**Work item**. For the data that follows, give the number of lines in which "fixedField" appears. Add nothing to it.

**The data**.
○ ○ ○ ○ ○ ○ ○

/-- **`MissingPPartAt W 5` — `ord_5 #Ш(W) = ord_5 #Ш_an(W)` (from Miller's `BSDp W 5`) — for the UNCONGRUENT prime-`L` rank-one partner u5a:37,
granted ONE good `a_5 = 0` globally minimal model `V` of `W^{(5)}` with non-onto `5`-adic tower AND the route's residual crux C-cc-1 AT THIS ROW**
(`W = [1, -1, 1, -137231555, 618468458822]`, non-CM, `N_W = 1494229275`; kit j326613 (255 s, GRH): `ε(W) = −1`, PARI plus-`η` `(λ, μ) = (1, 0)`,
`r_an(W) = 1` (`ellanalyticrank`); `h(ℚ(P)) = 30` (`[30]`), `h(ℚ(x(P))) = 15`; eigen dimensions `(d₁,d₂,d₃,d₄) = (0,0,0,1)` — door L6⁻ (relative
class number) passes) from the ROW ALONE — named facts `hGZK hmod hnf hM h12 hKO hGZ h74 h22 h41 h6273` (GZK, modularity, newforms, Mazur `p ∤ c₀`,
Kobayashi Thm. 1.2 / 2.2 / 4.1 / 6.2–7.4, Kitajima–Otsuki Thm. 1.3, Gross–Zagier I (7.3); Poitou–Tate and the layer comparison are tree theorems);
displayed: `r_an(W) = 1`, the twin `V` with the tower clause, `(L_5⁺(V,η,X)) = (X)`, and the route's DECLARED RESIDUAL crux C-cc-1 AT THIS ROW
(`QuadraticBranchMinusLeadingValuationAt W 5 0`, the regulator-free `δ = 0` valuation law — OPEN, not certified here), the class-group datum.
Instance of `EtaConjADoorBSDRankOne.bsdp_r1_of_relClassNumber` (k8eta-c2 g22). CONDITIONAL; nothing booked. [cite: Kobayashi2003, §4 (p. 8), Thm.
2.2 (p. 5)] [cite: CoatesSujatha2005, §3 (A) and Thm. 3.4] [cite: Zywina2015, Thm. 1.4] -/
theorem missingPPartAt_r1_u5a_37_5_of_relClassNumber
    (hGZK : rank_eq_analyticRank_of_analyticRank_le_one) (hmod : hasEntireLFunction_rat)
    (hnf : exists_isNewformOf) (hM : mazur_not_dvd_maninConstant_of_odd)
    (h12 : Kobayashi2003.thm12_signedSelmerDual_finite_torsion)
    (hKO : KitajimaOtsuki2018.mainThm13_etaSignedSelmerDual_noFiniteSubmodule)
    (hGZ : GrossZagier1986_thm_I_7_3) (h74 : Kobayashi2003.thm74_etaEvenMC_iff_etaOddMC)
    (h22 : Kobayashi2003.thm22_etaSignedSelmerDual_finite_torsion)
    (h41 : Kobayashi2003.thm41_plusEtaCharIdeal_dvd)
    (h6273 : Kobayashi2003.thm62_63_73_etaColemanPoitouTate) [Fact (5 : ℕ).Prime]
    (W : WeierstrassCurve ℚ) (hW : W = (⟨1, (-1), 1, (-137231555), 618468458822⟩ : WeierstrassCurve ℚ)) (hr : W.analyticRank = 1)
    (V : WeierstrassCurve ℚ) [V.IsElliptic] [V.IsGloballyMinimal] (C : VariableChange ℚ)
    (hC : C • W.quadraticTwist 5 = V)
    (hgood : V.HasGoodReductionAtPrime 5) (hap : V.frobeniusTrace 5 = 0)
    (hns : ¬ ∀ m : ℕ, V.HasSurjectiveModNGaloisRep (5 ^ m : ℕ))
    (hX : ∀ {N : ℕ} [NeZero N] {f : CuspForm (Gamma0 N) 2}, IsNewformOf V f →
      ∀ (ϖ : ℚ), (if Even (5 / 2) then (ϖ : ℝ) * V.realPeriodRat = plusPeriod f
          else (ϖ : ℝ) * V.imaginaryPeriodRat = minusPeriod f) →
      ∀ (Lη : IwasawaAlgebra 5), IsQuadraticBranchPlusLFunction f 5 ϖ Lη →
        Ideal.span {Lη} = Ideal.span {(PowerSeries.X : IwasawaAlgebra 5)})
    (hP : haveI : W.IsElliptic := hW ▸ Summit.BirchSwinnertonDyer.BirchSwinnertonDyer.Theorems.EtaConjADoorUncongruentRecords.isElliptic_u5a_37
      haveI : NeZero (5 : ℕ) := ⟨by norm_num⟩
      haveI : NumberField (W.divisionField 5) := NumberField.mk
      ∃ P : geomTorsion W ((5 : ℕ) : ℤ), P ≠ 0 ∧ ∀ τ : absoluteGaloisGroup ℚ, τ • P = -P →
        ∀ K : IntermediateField ℚ (W.divisionField 5),
          K = IntermediateField.fixedField
            ((MulAction.stabilizer (absoluteGaloisGroup ℚ) P).map (absRestrictNormalHom (W.divisionField 5))) →
        ∀ σ : K ≃ₐ[ℚ] K,
          (∀ x : K, absRestrictNormalHom (W.divisionField 5) τ (x : W.divisionField 5) =
            ((σ x : K) : W.divisionField 5)) →
          padicValNat 5 (NumberField.classNumber K) ≤
            padicValNat 5 (NumberField.classNumber (IntermediateField.fixedField (Subgroup.zpowers σ))))
    (hcc1 : haveI : W.IsElliptic := hW ▸ Summit.BirchSwinnertonDyer.BirchSwinnertonDyer.Theorems.EtaConjADoorUncongruentRecords.isElliptic_u5a_37
      haveI : W.IsGloballyMinimal := hW ▸ isGloballyMinimal_u5a_37
      QuadraticBranchMinusLeadingValuationAt W 5 0) :
    MissingPPartAt W 5 := by
  subst hW
  haveI : (⟨1, (-1), 1, (-137231555), 618468458822⟩ : WeierstrassCurve ℚ).IsElliptic := Summit.BirchSwinnertonDyer.BirchSwinnertonDyer.Theorems.EtaConjADoorUncongruentRecords.isElliptic_u5a_37
  haveI : (⟨1, (-1), 1, (-137231555), 618468458822⟩ : WeierstrassCurve ℚ).IsGloballyMinimal := isGloballyMinimal_u5a_37
  haveI : NeZero (5 : ℕ) := ⟨by norm_num⟩
  haveI : Finite (⟨1, (-1), 1, (-137231555), 618468458822⟩ : WeierstrassCurve ℚ).sha := (hGZK _ (by omega)).2
  exact missingPPartAt_of_bsdp _ 5 (EtaConjADoorBSDRankOne.bsdp_r1_of_relClassNumber _ 5 hGZK hmod hnf hM h12 hKO hGZ h74 h22 h41 h6273 (le_refl 5) hr V C
    (by rw [show ((-1 : ℚ) ^ ((5 : ℕ) / 2) * ((5 : ℕ) : ℚ)) = 5 by norm_num]; exact hC) hgood hap hns hX hP hcc1)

○ ○ ○ ○ ○ ○ ○

**Reply to the task**. 2